EXERCISE OBJECTIVE: Copy out the entries below exactly as they stand, but only from the line containing "L690–712); [CastellaGrossiLeeSkinner2022] Prop." through the line containing "Literature.NumberTheory.EllipticCurves.GreenbergSelmer".

AVAILABLE RECORDS:
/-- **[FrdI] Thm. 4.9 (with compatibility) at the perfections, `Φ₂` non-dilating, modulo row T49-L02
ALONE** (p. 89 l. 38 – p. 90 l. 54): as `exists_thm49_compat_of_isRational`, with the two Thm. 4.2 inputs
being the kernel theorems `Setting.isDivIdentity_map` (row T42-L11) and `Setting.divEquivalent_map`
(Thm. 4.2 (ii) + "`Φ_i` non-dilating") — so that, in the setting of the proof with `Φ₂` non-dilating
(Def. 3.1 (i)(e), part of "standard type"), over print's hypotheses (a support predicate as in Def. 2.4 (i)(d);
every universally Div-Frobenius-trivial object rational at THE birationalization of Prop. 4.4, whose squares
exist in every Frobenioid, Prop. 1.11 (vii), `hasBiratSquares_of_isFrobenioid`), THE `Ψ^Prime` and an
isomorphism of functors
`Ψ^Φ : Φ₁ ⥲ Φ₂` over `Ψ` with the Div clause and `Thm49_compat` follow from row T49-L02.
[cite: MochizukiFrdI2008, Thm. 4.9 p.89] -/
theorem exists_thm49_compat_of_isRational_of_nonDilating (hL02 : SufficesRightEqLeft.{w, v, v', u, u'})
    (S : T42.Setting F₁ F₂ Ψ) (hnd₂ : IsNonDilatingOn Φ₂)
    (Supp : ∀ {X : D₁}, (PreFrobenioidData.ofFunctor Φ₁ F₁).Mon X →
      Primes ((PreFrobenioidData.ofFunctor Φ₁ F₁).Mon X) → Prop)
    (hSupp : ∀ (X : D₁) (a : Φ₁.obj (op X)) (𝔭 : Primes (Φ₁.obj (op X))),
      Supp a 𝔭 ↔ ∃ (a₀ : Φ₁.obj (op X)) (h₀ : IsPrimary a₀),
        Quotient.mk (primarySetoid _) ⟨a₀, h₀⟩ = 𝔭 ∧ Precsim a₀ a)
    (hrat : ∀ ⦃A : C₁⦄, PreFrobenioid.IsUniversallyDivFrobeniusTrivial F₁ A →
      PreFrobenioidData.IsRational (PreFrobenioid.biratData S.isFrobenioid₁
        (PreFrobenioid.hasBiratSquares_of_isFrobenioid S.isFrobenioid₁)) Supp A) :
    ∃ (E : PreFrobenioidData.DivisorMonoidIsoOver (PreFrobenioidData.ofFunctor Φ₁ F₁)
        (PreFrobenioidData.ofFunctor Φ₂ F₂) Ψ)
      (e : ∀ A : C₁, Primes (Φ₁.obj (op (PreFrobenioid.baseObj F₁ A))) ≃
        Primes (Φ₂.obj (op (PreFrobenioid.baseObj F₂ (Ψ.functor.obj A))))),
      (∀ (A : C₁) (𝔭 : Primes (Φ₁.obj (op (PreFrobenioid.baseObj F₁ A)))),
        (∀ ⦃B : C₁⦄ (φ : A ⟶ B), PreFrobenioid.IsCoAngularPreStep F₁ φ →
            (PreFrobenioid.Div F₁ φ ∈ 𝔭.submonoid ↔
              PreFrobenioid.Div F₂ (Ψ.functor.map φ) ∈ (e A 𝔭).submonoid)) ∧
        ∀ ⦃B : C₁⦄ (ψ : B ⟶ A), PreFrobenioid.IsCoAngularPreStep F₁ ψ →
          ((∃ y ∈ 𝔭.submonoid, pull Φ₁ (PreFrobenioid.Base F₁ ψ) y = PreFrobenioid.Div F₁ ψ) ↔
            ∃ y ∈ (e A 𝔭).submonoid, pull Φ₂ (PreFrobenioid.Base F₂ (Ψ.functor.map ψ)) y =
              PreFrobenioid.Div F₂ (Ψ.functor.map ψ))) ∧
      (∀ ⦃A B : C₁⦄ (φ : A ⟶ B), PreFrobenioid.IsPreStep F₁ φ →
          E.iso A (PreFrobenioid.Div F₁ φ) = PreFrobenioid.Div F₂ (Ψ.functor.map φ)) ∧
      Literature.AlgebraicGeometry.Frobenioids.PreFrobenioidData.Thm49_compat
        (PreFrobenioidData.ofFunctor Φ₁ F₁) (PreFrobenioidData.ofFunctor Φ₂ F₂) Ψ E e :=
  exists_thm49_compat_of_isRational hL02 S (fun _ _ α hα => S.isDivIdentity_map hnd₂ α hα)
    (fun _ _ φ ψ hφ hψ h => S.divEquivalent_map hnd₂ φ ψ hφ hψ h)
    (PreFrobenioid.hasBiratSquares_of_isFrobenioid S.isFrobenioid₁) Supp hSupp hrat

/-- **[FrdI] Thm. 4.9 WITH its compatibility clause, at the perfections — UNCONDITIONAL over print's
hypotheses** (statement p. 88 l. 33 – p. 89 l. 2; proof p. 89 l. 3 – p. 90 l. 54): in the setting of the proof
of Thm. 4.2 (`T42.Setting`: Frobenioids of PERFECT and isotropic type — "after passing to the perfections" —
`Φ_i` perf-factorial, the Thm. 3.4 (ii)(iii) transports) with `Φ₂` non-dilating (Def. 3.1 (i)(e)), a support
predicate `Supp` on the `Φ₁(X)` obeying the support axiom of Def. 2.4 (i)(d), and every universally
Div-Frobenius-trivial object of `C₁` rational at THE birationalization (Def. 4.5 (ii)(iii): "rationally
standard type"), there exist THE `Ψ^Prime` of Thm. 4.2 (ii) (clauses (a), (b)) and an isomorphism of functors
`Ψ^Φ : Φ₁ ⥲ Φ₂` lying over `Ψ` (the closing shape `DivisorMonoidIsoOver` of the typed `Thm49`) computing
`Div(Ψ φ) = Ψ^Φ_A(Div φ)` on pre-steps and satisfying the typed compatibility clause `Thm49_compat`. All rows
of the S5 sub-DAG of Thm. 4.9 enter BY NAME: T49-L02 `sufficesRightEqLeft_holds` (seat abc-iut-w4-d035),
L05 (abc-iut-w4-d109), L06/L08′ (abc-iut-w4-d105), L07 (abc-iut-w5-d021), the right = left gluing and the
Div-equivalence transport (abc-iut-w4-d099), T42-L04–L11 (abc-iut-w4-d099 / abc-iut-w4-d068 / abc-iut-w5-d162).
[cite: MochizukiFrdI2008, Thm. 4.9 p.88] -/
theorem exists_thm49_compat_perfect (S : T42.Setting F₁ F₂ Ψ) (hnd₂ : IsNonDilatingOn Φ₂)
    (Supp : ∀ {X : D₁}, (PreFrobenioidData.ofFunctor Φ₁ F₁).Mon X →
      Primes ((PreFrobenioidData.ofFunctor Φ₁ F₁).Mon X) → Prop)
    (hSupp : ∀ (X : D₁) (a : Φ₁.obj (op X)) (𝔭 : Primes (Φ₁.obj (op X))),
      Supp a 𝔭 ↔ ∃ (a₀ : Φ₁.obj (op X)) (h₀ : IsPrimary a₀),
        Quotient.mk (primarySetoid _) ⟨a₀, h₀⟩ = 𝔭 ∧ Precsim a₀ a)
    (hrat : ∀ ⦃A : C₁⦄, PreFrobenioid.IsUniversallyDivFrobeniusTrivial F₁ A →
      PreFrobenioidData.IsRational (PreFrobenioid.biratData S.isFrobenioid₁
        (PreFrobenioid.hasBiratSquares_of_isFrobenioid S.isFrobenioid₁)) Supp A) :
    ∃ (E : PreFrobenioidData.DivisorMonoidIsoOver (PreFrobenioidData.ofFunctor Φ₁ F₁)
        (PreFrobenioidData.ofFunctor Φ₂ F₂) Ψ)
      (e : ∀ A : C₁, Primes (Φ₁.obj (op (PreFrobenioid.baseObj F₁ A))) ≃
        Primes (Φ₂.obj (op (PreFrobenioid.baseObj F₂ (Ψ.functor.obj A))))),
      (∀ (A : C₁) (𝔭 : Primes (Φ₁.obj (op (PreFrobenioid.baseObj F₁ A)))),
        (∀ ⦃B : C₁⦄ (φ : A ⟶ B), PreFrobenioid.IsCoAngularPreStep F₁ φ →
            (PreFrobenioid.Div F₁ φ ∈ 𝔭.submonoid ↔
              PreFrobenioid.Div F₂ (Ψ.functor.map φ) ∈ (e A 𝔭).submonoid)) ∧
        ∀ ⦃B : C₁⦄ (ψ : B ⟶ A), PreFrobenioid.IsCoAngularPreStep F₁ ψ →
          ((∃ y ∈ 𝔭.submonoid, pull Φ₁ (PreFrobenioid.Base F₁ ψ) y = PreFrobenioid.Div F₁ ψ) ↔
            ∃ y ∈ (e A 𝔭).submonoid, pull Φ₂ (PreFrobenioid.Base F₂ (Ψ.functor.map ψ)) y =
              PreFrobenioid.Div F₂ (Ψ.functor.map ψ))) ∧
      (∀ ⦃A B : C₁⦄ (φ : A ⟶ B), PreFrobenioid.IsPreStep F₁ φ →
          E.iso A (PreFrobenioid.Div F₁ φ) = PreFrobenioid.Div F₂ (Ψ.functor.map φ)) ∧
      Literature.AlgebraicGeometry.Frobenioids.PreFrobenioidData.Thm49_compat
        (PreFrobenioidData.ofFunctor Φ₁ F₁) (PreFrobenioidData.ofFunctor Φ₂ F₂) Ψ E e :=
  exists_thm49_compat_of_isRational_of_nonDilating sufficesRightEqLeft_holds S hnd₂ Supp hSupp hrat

* * *

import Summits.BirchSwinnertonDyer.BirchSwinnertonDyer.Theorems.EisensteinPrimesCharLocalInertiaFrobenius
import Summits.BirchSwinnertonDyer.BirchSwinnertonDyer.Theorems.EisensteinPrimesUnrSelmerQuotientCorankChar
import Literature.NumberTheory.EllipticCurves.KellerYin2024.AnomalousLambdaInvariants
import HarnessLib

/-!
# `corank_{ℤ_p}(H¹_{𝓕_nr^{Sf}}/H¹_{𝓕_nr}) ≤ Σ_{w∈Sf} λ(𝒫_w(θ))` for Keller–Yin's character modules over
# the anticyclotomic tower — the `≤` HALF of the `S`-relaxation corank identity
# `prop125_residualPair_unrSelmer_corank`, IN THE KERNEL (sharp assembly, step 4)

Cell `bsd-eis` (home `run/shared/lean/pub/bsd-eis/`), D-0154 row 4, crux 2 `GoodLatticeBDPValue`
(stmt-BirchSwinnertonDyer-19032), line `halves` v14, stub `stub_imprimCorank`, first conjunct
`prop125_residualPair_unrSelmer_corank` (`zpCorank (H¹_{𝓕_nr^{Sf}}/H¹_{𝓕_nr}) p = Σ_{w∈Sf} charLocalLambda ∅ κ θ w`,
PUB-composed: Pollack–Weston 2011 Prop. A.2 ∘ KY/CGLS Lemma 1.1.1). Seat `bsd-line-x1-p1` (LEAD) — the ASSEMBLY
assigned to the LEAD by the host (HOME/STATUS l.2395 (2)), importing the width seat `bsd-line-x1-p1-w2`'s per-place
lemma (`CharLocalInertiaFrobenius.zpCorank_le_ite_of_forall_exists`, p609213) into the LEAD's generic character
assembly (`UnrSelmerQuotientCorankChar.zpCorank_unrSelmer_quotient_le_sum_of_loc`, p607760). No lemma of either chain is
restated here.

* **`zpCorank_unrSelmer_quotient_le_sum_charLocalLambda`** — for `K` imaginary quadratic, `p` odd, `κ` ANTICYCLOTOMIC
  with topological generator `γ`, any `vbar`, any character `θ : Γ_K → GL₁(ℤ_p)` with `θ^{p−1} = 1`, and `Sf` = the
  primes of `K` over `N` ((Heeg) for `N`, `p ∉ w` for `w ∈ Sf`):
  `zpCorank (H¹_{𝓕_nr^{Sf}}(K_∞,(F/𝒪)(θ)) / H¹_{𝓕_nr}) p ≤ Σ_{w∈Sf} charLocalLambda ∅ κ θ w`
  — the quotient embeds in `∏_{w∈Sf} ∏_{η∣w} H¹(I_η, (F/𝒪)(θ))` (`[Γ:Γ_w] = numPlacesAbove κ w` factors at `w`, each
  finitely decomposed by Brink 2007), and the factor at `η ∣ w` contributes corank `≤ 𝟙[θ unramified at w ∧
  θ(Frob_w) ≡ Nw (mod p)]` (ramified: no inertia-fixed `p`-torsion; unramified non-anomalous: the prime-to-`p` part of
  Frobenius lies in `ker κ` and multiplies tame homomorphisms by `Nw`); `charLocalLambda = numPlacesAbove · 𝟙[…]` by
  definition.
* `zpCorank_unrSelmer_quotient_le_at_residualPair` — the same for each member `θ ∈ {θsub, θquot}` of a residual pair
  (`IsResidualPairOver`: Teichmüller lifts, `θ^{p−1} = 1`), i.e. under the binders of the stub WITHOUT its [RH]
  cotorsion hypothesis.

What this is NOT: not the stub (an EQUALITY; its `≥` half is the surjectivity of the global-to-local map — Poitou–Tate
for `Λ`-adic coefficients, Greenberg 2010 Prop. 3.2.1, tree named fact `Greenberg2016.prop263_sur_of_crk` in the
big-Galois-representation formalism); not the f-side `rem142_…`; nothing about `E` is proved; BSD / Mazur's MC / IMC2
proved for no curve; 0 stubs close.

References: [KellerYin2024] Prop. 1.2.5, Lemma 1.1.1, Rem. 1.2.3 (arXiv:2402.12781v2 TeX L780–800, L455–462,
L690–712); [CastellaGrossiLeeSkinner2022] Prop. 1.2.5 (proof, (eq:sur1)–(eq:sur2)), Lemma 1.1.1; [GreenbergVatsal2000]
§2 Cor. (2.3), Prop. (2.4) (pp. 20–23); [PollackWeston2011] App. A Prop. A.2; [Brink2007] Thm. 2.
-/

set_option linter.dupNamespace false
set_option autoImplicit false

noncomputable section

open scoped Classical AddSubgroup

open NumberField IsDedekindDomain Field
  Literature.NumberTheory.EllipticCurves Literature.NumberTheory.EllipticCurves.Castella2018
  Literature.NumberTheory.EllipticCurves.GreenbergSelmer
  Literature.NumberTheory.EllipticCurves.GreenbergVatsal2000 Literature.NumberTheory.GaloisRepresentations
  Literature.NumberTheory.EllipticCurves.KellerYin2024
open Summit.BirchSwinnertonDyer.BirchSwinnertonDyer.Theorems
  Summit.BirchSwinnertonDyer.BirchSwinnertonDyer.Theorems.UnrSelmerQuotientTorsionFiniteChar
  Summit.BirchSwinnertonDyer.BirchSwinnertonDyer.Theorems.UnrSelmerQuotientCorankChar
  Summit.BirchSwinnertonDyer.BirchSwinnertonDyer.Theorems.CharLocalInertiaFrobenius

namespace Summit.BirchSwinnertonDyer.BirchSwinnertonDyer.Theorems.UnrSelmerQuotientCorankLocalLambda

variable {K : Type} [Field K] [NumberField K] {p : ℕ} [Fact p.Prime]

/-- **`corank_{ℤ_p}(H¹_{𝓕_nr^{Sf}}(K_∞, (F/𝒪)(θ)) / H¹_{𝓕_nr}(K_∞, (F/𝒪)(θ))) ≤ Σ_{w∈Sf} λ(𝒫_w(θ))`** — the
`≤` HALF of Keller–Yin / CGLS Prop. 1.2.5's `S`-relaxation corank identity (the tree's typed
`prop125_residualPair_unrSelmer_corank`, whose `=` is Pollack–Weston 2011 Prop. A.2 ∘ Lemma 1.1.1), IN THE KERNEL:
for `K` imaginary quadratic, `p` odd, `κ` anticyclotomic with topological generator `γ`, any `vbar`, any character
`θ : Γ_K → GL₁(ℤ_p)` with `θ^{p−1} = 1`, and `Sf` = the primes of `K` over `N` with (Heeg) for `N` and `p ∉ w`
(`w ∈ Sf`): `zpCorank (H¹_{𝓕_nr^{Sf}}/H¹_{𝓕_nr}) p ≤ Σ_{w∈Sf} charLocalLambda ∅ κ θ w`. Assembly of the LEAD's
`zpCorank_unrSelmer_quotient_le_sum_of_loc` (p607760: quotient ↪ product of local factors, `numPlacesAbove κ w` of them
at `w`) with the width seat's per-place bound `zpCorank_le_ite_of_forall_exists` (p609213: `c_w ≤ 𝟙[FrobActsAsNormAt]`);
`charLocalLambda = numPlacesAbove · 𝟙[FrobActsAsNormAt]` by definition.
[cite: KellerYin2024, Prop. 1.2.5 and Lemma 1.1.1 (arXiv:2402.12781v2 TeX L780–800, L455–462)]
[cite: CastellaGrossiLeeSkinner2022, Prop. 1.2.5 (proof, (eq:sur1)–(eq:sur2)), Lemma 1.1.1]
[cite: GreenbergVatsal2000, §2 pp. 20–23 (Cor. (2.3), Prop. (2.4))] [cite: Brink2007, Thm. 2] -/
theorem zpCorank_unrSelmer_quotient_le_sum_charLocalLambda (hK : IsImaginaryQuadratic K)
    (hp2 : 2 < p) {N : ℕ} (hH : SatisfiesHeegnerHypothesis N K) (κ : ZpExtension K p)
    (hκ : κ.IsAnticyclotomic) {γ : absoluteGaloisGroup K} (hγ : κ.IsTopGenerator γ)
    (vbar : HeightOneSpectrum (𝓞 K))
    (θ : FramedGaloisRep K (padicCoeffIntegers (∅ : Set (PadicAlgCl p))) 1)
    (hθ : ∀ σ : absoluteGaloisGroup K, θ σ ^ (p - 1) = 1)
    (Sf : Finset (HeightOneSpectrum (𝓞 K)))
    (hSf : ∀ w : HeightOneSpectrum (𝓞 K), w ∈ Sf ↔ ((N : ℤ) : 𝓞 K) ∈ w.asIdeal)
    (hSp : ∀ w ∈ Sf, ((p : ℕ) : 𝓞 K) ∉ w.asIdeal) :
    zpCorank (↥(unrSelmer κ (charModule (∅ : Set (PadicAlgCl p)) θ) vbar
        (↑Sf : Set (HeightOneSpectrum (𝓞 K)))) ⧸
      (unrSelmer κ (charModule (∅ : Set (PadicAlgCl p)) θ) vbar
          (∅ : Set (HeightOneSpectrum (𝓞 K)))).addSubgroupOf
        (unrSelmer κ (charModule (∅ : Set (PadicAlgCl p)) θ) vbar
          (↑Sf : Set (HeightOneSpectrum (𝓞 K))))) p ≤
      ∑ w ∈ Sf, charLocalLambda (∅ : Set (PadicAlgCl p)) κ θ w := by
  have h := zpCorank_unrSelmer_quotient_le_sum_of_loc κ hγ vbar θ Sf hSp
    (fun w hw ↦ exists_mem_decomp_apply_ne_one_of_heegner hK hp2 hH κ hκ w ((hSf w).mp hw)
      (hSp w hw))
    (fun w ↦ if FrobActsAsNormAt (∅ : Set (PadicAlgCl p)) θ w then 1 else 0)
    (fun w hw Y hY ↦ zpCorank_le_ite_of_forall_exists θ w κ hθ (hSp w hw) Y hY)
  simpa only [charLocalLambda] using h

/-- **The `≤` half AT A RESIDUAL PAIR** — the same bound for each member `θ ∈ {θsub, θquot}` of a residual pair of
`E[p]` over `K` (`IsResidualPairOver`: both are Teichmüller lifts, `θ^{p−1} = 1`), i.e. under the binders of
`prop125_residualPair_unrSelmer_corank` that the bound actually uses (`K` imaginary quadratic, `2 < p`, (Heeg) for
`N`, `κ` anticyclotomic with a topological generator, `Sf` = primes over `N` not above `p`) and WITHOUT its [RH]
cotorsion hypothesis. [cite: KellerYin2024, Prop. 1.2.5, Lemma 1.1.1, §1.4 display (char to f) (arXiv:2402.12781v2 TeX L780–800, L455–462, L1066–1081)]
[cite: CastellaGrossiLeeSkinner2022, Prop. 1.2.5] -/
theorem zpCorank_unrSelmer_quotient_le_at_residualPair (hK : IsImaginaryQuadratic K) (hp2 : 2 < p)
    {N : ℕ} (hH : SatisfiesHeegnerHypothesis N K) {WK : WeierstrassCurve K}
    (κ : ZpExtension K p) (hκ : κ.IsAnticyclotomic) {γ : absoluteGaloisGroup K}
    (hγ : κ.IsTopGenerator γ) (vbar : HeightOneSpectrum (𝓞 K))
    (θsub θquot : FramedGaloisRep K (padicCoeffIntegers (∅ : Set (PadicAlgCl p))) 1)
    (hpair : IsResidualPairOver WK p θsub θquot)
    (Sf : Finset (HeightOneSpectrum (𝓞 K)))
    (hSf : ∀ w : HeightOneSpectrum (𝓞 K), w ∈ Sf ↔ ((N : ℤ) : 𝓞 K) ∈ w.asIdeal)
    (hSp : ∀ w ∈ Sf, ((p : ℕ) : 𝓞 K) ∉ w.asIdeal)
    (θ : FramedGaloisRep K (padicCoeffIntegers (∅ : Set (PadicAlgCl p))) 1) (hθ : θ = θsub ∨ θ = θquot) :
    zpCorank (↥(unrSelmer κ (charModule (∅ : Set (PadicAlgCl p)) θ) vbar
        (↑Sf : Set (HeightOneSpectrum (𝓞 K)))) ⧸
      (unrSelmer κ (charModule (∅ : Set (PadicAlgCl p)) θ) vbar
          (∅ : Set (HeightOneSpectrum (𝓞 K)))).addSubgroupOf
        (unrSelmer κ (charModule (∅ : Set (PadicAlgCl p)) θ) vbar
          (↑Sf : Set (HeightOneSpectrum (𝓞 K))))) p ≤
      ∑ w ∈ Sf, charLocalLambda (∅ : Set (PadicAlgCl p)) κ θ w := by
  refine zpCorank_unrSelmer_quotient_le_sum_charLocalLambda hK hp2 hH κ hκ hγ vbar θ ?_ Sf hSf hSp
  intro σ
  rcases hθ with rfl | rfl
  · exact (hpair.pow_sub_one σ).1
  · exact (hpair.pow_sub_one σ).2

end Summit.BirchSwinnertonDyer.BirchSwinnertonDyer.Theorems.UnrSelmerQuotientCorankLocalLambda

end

SOLVED EXERCISE:
L690–712); [CastellaGrossiLeeSkinner2022] Prop. 1.2.5 (proof, (eq:sur1)–(eq:sur2)), Lemma 1.1.1; [GreenbergVatsal2000]
§2 Cor. (2.3), Prop. (2.4) (pp. 20–23); [PollackWeston2011] App. A Prop. A.2; [Brink2007] Thm. 2.
-/

set_option linter.dupNamespace false
set_option autoImplicit false

noncomputable section

open scoped Classical AddSubgroup

open NumberField IsDedekindDomain Field
  Literature.NumberTheory.EllipticCurves Literature.NumberTheory.EllipticCurves.Castella2018
  Literature.NumberTheory.EllipticCurves.GreenbergSelmer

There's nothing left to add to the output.